(Input data begins)

import Mathlib
import HarnessLib
import Literature.NumberTheory.Irrationality.Zudilin2014.SecondTaleComplex
import Summits.KontsevichZagierPeriods.Zeta5Search.TwoTaleSechMoments

/-!
# Second tale: the line representation `q̂ζ(2) − p̂ = ± (4π)⁻¹ ∫ sech1(y) R̂((½ + iy − â₀*)/2) dy`

HONEST FRAMING: systematic search; no irrationality claim unless certified.  Cell pub-zeta5, class `measure`
(fam-measure g5, file U2-3 of the tale-2 decay chain for `Denom.TwoTaleP15Coincidence.DecayT`; design value,
formalisation pending).  Pure analysis + algebra: the only zeta value is the DEFINED constant `zetaValue 2`.

For a general admissible second-tale datum `(â, b̂)` ([Zudilin2014ZetaTwo, Section 6]) we prove the analytic half of
[Zudilin2014ZetaTwo, Prop. 3] in the doubled variable `u = 2t + â₀*`:

* starting from the tree's `RCT a b s = numT(s)/denT(s)` over `ℂ` and its partial fractions `RCT_eq_polar`
  (`Literature…Zudilin2014.SecondTaleComplex`, [Zudilin2014ZetaTwo, display before eq. (T2)]):
  in the variable `u`, `t + k = (u + K_k)/2` with `K_k = 2k − â₀* ∈ ℕ`, so `R̂ = Σ 4A_k/(u+K_k)² + Σ 2B_k/(u+K_k)`
  (`RCT_u_expand`);
* `lineT a b x := ∫ sech1(y) · RCT((x + iy − â₀*)/2) dy`; on the line `x = ½` the polar moments of U2-2 give
  **`lineT(½) = (−1)^{K} · 4π · (ζ(2) Σ_k A_k − (Σ_k 2A_k harmAlt2 K_k + Σ_k B_k harmAlt1 K_k))`** (`lineT_half_closed`;
  the unevaluated `P¹_0(½)` drops out by `Σ_k B_k = 0`, the tree's `sum_coefBT_eq_zero` = eq. (T4)), whence
  **`q̂·ζ(2) − p̂ = signT · (−1)^{K} /(4π) · lineT(½)`** (`lineRepT`) and `|q̂ ζ(2) − p̂| = ‖lineT(½)‖/(4π)`
  (`abs_formT_eq`), for the forms `formQT`, `formPT` of `Zudilin2014.SecondTale`.
-/

noncomputable section

open Complex MeasureTheory Finset Polynomial
open Literature.NumberTheory.Transcendental
open Literature.NumberTheory.Irrationality.Zudilin2014
open Summit.KontsevichZagierPeriods.Zeta5Search.Denom.KernelStripStep
open Summit.KontsevichZagierPeriods.Zeta5Search.Denom.KernelPolarMoment (norm_inv_add_natCast_le
  differentiableOn_inv_add_natCast)
open Summit.KontsevichZagierPeriods.Zeta5Search.TwoTaleSechKernel
open Summit.KontsevichZagierPeriods.Zeta5Search.TwoTaleSechMoments

namespace Summit.KontsevichZagierPeriods.Zeta5Search.TwoTaleSecondTaleLineRep

variable {a b : Fin 4 → ℤ}

/-! ### `R̂` over `ℂ`: the tree's `RCT a b s = numT(s)/denT(s)` and its partial fractions `RCT_eq_polar`
(`Literature…Zudilin2014.SecondTaleComplex`) are used by name. -/

/-! ### The doubled variable `u = 2t + â₀*`: `t + k = (u + K_k)/2`, `K_k = 2k − â₀* ∈ ℕ` -/

/-- `K_k = 2k − â₀* ≥ 0` for `k ≥ â₂*` (as `â₀* ≤ 2â₂*`). -/
theorem momentIdx_cast {k : ℤ} (hk : aMid a ≤ k) : (((2 * k - a0star a).toNat : ℕ) : ℤ) = 2 * k - a0star a := by
  have : a0star a ≤ 2 * aMid a := min_le_right _ _
  exact Int.toNat_of_nonneg (by omega)

/-- `K_k` over `ℂ`. -/
theorem momentIdx_castC {k : ℤ} (hk : aMid a ≤ k) :
    (((2 * k - a0star a).toNat : ℕ) : ℂ) = 2 * (k : ℂ) - (a0star a : ℂ) := by
  have h := congrArg (Int.cast : ℤ → ℂ) (momentIdx_cast hk)
  push_cast at h
  exact h

/-- All `K_k`, `k ≥ â₂*`, have the parity of `K_{â₂*}`: `(−1)^{K_k} = (−1)^{K_{â₂*}}`. -/
theorem neg_one_pow_momentIdx {k : ℤ} (hk : aMid a ≤ k) :
    (-1 : ℂ) ^ (2 * k - a0star a).toNat = (-1) ^ (2 * aMid a - a0star a).toNat := by
  have h0 : a0star a ≤ 2 * aMid a := min_le_right _ _
  have h : (2 * k - a0star a).toNat = (2 * aMid a - a0star a).toNat + 2 * (k - aMid a).toNat := by omega
  rw [h, pow_add, pow_mul, neg_one_sq, one_pow, mul_one]

/-- `â₂* ≤ â₃*`. -/
private theorem aMid_le_aMax3 (a : Fin 4 → ℤ) : aMid a ≤ aMax3 a := by
  unfold aMid aMax3; omega

/-- The shift: `(u − â₀*)/2 + k = (u + K_k)/2`. -/
theorem shift_eq {k : ℤ} (hk : aMid a ≤ k) (u : ℂ) :
    (u - a0star a) / 2 + k = (u + ((2 * k - a0star a).toNat : ℕ)) / 2 := by
  rw [momentIdx_castC hk]; ring

/-- **`R̂` in the doubled variable**: `R̂((u−â₀*)/2) = Σ 4A_k/(u+K_k)² + Σ 2B_k/(u+K_k)`. -/
theorem RCT_u_expand (hab : AdmissibleT a b) (u : ℂ) (hu : ∀ k ∈ poleSet a b, (u - a0star a) / 2 + k ≠ 0) :
    RCT a b ((u - a0star a) / 2) =
      ∑ k ∈ Ico (aMax3 a) (bMin b), 4 * (coefAT a b k : ℂ) / (u + ((2 * k - a0star a).toNat : ℕ)) ^ 2
        + ∑ k ∈ Ico (aMid a) (bMax b), 2 * (coefBT a b k : ℂ) / (u + ((2 * k - a0star a).toNat : ℕ)) := by
  rw [RCT_eq_polar hab hu]
  have hm := aMid_le_aMax3 a
  congr 1
  · refine sum_congr rfl fun k hk => ?_
    rw [shift_eq (hm.trans (mem_Ico.1 hk).1), div_pow, div_div_eq_mul_div]; ring
  · refine sum_congr rfl fun k hk => ?_
    rw [shift_eq (mem_Ico.1 hk).1, div_div_eq_mul_div]; ring

/-! ### The line integral -/

/-- **The line integral** `lineT(x) = ∫ sech1(y) · R̂((x + iy − â₀*)/2) dy` (the representation uses `x = ½`). -/
def lineT (a b : Fin 4 → ℤ) (x : ℝ) : ℂ :=
  ∫ y : ℝ, ((sech1 y : ℝ) : ℂ) * RCT a b ((((x : ℂ) + (y : ℂ) * I) - a0star a) / 2)

/-- On the line `x = ½` no shifted point `(u − â₀*)/2 + k` vanishes (its real part is `k + ¼ − â₀*/2 ∉ ℤ/2`). -/
theorem half_line_ne_zero (a : Fin 4 → ℤ) (y : ℝ) (k : ℤ) :
    ((((1 / 2 : ℝ) : ℂ) + (y : ℂ) * I) - a0star a) / 2 + k ≠ 0 := by
  intro h
  have h2 : (((1 / 2 : ℝ) : ℂ) + (y : ℂ) * I) - a0star a + 2 * k = 0 := by linear_combination 2 * h
  have hre := congrArg Complex.re h2
  simp only [add_re, sub_re, mul_re, ofReal_re, ofReal_im, I_re, I_im, intCast_re, intCast_im, re_ofNat,
    im_ofNat, zero_re, mul_zero, mul_one, sub_zero] at hre
  have hz : ((1 - 2 * a0star a + 4 * k : ℤ) : ℝ) = 0 := by push_cast; linarith
  have := (Int.cast_eq_zero).1 hz
  omega

/-- Integrability of the polar pieces on the line `x = ½` (first order). -/
private theorem integrable_polar1_half (K : ℕ) :
    Integrable fun y : ℝ => ((sech1 y : ℝ) : ℂ) * (1 / (((1 / 2 : ℝ) : ℂ) + (y : ℂ) * I + K)) := by
  have hx : (1 / 2 : ℝ) ∈ Set.Icc ((((1 : ℕ) : ℤ) : ℝ) - 1 / 2) ((((1 : ℕ) : ℤ) : ℝ) + 1 / 2) := by
    constructor <;> push_cast <;> norm_num
  exact integrable_sech1_line (differentiableOn_inv_add_natCast le_rfl K) (norm_inv_add_natCast_le (k := K) le_rfl) hx

/-- Integrability of the polar pieces on the line `x = ½` (second order). -/
private theorem integrable_polar2_half (K : ℕ) :
    Integrable fun y : ℝ => ((sech1 y : ℝ) : ℂ) * (1 / (((1 / 2 : ℝ) : ℂ) + (y : ℂ) * I + K) ^ 2) := by
  have hx : (1 / 2 : ℝ) ∈ Set.Icc ((((1 : ℕ) : ℤ) : ℝ) - 1 / 2) ((((1 : ℕ) : ℤ) : ℝ) + 1 / 2) := by
    constructor <;> push_cast <;> norm_num
  exact integrable_sech1_line (differentiableOn_inv_add_natCast_sq le_rfl K)
    (norm_inv_add_natCast_sq_le (K := K) le_rfl) hx

/-- **Expansion of `lineT(½)` in polar moments**:
`lineT(½) = Σ 4A_k P²_{K_k}(½) + Σ 2B_k P¹_{K_k}(½)`. -/
theorem lineT_half_eq (hab : AdmissibleT a b) :
    lineT a b (1 / 2) =
      ∑ k ∈ Ico (aMax3 a) (bMin b), 4 * (coefAT a b k : ℂ) * polarLine2 (2 * k - a0star a).toNat (1 / 2)
        + ∑ k ∈ Ico (aMid a) (bMax b), 2 * (coefBT a b k : ℂ) * polarLine1 (2 * k - a0star a).toNat (1 / 2) := by
  have hfun : (fun y : ℝ => ((sech1 y : ℝ) : ℂ) * RCT a b (((((1 / 2 : ℝ) : ℂ) + (y : ℂ) * I) - a0star a) / 2)) =
      fun y : ℝ => ∑ k ∈ Ico (aMax3 a) (bMin b), 4 * (coefAT a b k : ℂ) *
          (((sech1 y : ℝ) : ℂ) * (1 / (((1 / 2 : ℝ) : ℂ) + (y : ℂ) * I + ((2 * k - a0star a).toNat : ℕ)) ^ 2))
        + ∑ k ∈ Ico (aMid a) (bMax b), 2 * (coefBT a b k : ℂ) *
          (((sech1 y : ℝ) : ℂ) * (1 / (((1 / 2 : ℝ) : ℂ) + (y : ℂ) * I + ((2 * k - a0star a).toNat : ℕ)))) := by
    funext y
    rw [RCT_u_expand hab _ fun k _ => half_line_ne_zero a y k, mul_add, mul_sum, mul_sum]
    congr 1 <;> refine sum_congr rfl fun _ _ => ?_ <;> ring
  have hI2 : ∀ k ∈ Ico (aMax3 a) (bMin b), Integrable fun y : ℝ => 4 * (coefAT a b k : ℂ) *
      (((sech1 y : ℝ) : ℂ) * (1 / (((1 / 2 : ℝ) : ℂ) + (y : ℂ) * I + ((2 * k - a0star a).toNat : ℕ)) ^ 2)) :=
    fun k _ => (integrable_polar2_half _).const_mul _
  have hI1 : ∀ k ∈ Ico (aMid a) (bMax b), Integrable fun y : ℝ => 2 * (coefBT a b k : ℂ) *
      (((sech1 y : ℝ) : ℂ) * (1 / (((1 / 2 : ℝ) : ℂ) + (y : ℂ) * I + ((2 * k - a0star a).toNat : ℕ)))) :=
    fun k _ => (integrable_polar1_half _).const_mul _
  unfold lineT
  rw [hfun, integral_add (integrable_finsetSum _ hI2) (integrable_finsetSum _ hI1), integral_finsetSum _ hI2,
    integral_finsetSum _ hI1]
  simp only [integral_const_mul]
  rfl

/-- `Σ_{k=â₂*}^{b̂₃*−1} B_k = 0` over `ℂ` ([Zudilin2014ZetaTwo, eq. (T4)], the tree's `sum_coefBT_eq_zero`). -/
theorem sum_coefBT_castC (hab : AdmissibleT a b) : ∑ k ∈ Ico (aMid a) (bMax b), (coefBT a b k : ℂ) = 0 := by
  have h := congrArg (Rat.cast : ℚ → ℂ) (sum_coefBT_eq_zero hab)
  push_cast at h
  exact h

/-- **`lineT(½)` in closed form**: with `ε = (−1)^{K_{â₂*}}`,
`lineT(½) = ε · 4π · (ζ(2) Σ A_k − (Σ 2A_k·harmAlt2 K_k + Σ B_k·harmAlt1 K_k))`. -/
theorem lineT_half_closed (hab : AdmissibleT a b) :
    lineT a b (1 / 2) = (-1 : ℂ) ^ (2 * aMid a - a0star a).toNat * (4 * Real.pi) *
      (zetaValue 2 * ∑ k ∈ Ico (aMax3 a) (bMin b), (coefAT a b k : ℂ)
        - (∑ k ∈ Ico (aMax3 a) (bMin b), 2 * (coefAT a b k : ℂ) * (harmAlt2 (2 * k - a0star a).toNat : ℂ)
          + ∑ k ∈ Ico (aMid a) (bMax b), (coefBT a b k : ℂ) * (harmAlt1 (2 * k - a0star a).toNat : ℂ))) := by
  set ε : ℂ := (-1 : ℂ) ^ (2 * aMid a - a0star a).toNat with hε
  have hm := aMid_le_aMax3 a
  have hsq : ∀ K : ℕ, ((-1 : ℂ) ^ K) * (-1 : ℂ) ^ K = 1 := fun K => by
    rw [← pow_add, ← two_mul, pow_mul, neg_one_sq, one_pow]
  have hP2 : ∀ k ∈ Ico (aMax3 a) (bMin b), polarLine2 (2 * k - a0star a).toNat (1 / 2) =
      ε * (Real.pi * zetaValue 2 - 2 * Real.pi * (harmAlt2 (2 * k - a0star a).toNat : ℂ)) := by
    intro k hk
    rw [← polarLine2_half_closed, ← mul_assoc, hε, ← neg_one_pow_momentIdx (hm.trans (mem_Ico.1 hk).1), hsq,
      one_mul]
  have hP1 : ∀ k ∈ Ico (aMid a) (bMax b), polarLine1 (2 * k - a0star a).toNat (1 / 2) =
      ε * (polarLine1 0 (1 / 2) - 2 * Real.pi * (harmAlt1 (2 * k - a0star a).toNat : ℂ)) := by
    intro k hk
    rw [← polarLine1_half_closed, ← mul_assoc, hε, ← neg_one_pow_momentIdx (mem_Ico.1 hk).1, hsq, one_mul]
  have hB := sum_coefBT_castC hab
  have e1 : ∑ k ∈ Ico (aMax3 a) (bMin b), 4 * (coefAT a b k : ℂ) * polarLine2 (2 * k - a0star a).toNat (1 / 2) =
      ε * (4 * Real.pi) * (zetaValue 2 * ∑ k ∈ Ico (aMax3 a) (bMin b), (coefAT a b k : ℂ)
        - ∑ k ∈ Ico (aMax3 a) (bMin b), 2 * (coefAT a b k : ℂ) * (harmAlt2 (2 * k - a0star a).toNat : ℂ)) := by
    rw [mul_sub, mul_sum, mul_sum, mul_sum, ← sum_sub_distrib]
    exact sum_congr rfl fun k hk => by rw [hP2 k hk]; ring
  have e2 : ∑ k ∈ Ico (aMid a) (bMax b), 2 * (coefBT a b k : ℂ) * polarLine1 (2 * k - a0star a).toNat (1 / 2) =
      2 * ε * polarLine1 0 (1 / 2) * ∑ k ∈ Ico (aMid a) (bMax b), (coefBT a b k : ℂ)
        - ε * (4 * Real.pi) * ∑ k ∈ Ico (aMid a) (bMax b),
          (coefBT a b k : ℂ) * (harmAlt1 (2 * k - a0star a).toNat : ℂ) := by
    rw [mul_sum, mul_sum, ← sum_sub_distrib]
    exact sum_congr rfl fun k hk => by rw [hP1 k hk]; ring
  rw [lineT_half_eq hab, e1, e2, hB, mul_zero, zero_sub]
  ring

/-- `signT² = 1` over `ℂ`. -/
theorem signT_sq (b : Fin 4 → ℤ) : (signT b : ℂ) * (signT b : ℂ) = 1 := by
  unfold signT; push_cast
  rw [← pow_add, ← two_mul, pow_mul, neg_one_sq, one_pow]

/-- **The line representation of the second-tale forms** ([Zudilin2014ZetaTwo, Prop. 3], analytic half):
`q̂·ζ(2) − p̂ = signT · (−1)^{K_{â₂*}} /(4π) · ∫ sech1(y) R̂((½ + iy − â₀*)/2) dy`. -/
theorem lineRepT (hab : AdmissibleT a b) :
    (((formQT a b : ℝ) * zetaValue 2 - (formPT a b : ℝ) : ℝ) : ℂ) =
      (signT b : ℂ) * (-1 : ℂ) ^ (2 * aMid a - a0star a).toNat / (4 * Real.pi) * lineT a b (1 / 2) := by
  have hπ : (4 * Real.pi : ℂ) ≠ 0 := mul_ne_zero (by norm_num) (by exact_mod_cast Real.pi_ne_zero)
  have hsq : ((-1 : ℂ) ^ (2 * aMid a - a0star a).toNat) * (-1 : ℂ) ^ (2 * aMid a - a0star a).toNat = 1 := by
    rw [← pow_add, ← two_mul, pow_mul, neg_one_sq, one_pow]
  set X : ℂ := zetaValue 2 * ∑ k ∈ Ico (aMax3 a) (bMin b), (coefAT a b k : ℂ)
    - (∑ k ∈ Ico (aMax3 a) (bMin b), 2 * (coefAT a b k : ℂ) * (harmAlt2 (2 * k - a0star a).toNat : ℂ)
      + ∑ k ∈ Ico (aMid a) (bMax b), (coefBT a b k : ℂ) * (harmAlt1 (2 * k - a0star a).toNat : ℂ)) with hX
  rw [lineT_half_closed hab, ← hX]
  have hR : (signT b : ℂ) * (-1 : ℂ) ^ (2 * aMid a - a0star a).toNat / (4 * Real.pi) *
      ((-1 : ℂ) ^ (2 * aMid a - a0star a).toNat * (4 * Real.pi) * X) =
      (signT b : ℂ) * (((-1 : ℂ) ^ (2 * aMid a - a0star a).toNat) * (-1 : ℂ) ^ (2 * aMid a - a0star a).toNat) *
        ((4 * Real.pi) / (4 * Real.pi)) * X := by
    ring
  rw [hR, hsq, div_self hπ, mul_one, mul_one, hX]
  unfold formQT formPT
  push_cast
  ring

/-- **Corollary**: `|q̂·ζ(2) − p̂| = ‖lineT(½)‖ / (4π)`. -/
theorem abs_formT_eq (hab : AdmissibleT a b) :
    |(formQT a b : ℝ) * zetaValue 2 - (formPT a b : ℝ)| = ‖lineT a b (1 / 2)‖ / (4 * Real.pi) := by
  have h := congrArg (fun z : ℂ => ‖z‖) (lineRepT hab)
  simp only [Complex.norm_real, Real.norm_eq_abs] at h
  have hS : ‖(signT b : ℂ)‖ = 1 := by
    unfold signT; push_cast; rw [norm_pow, norm_neg, norm_one, one_pow]
  have hε : ‖(-1 : ℂ) ^ (2 * aMid a - a0star a).toNat‖ = 1 := by rw [norm_pow, norm_neg, norm_one, one_pow]
  have h4 : ‖(4 * Real.pi : ℂ)‖ = 4 * Real.pi := by
    rw [show (4 * (Real.pi : ℂ)) = ((4 * Real.pi : ℝ) : ℂ) by push_cast; ring, Complex.norm_real,
      Real.norm_eq_abs, abs_of_pos (by positivity)]
  rw [h, norm_mul, norm_div, norm_mul, hS, hε, h4]
  ring

end Summit.KontsevichZagierPeriods.Zeta5Search.TwoTaleSecondTaleLineRep

end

(Input data ends)

# Task description
Which lines above include the word "pieces"? Show each one.

# Written solution
/-- Integrability of the polar pieces on the line `x = ½` (first order). -/
/-- Integrability of the polar pieces on the line `x = ½` (second order). -/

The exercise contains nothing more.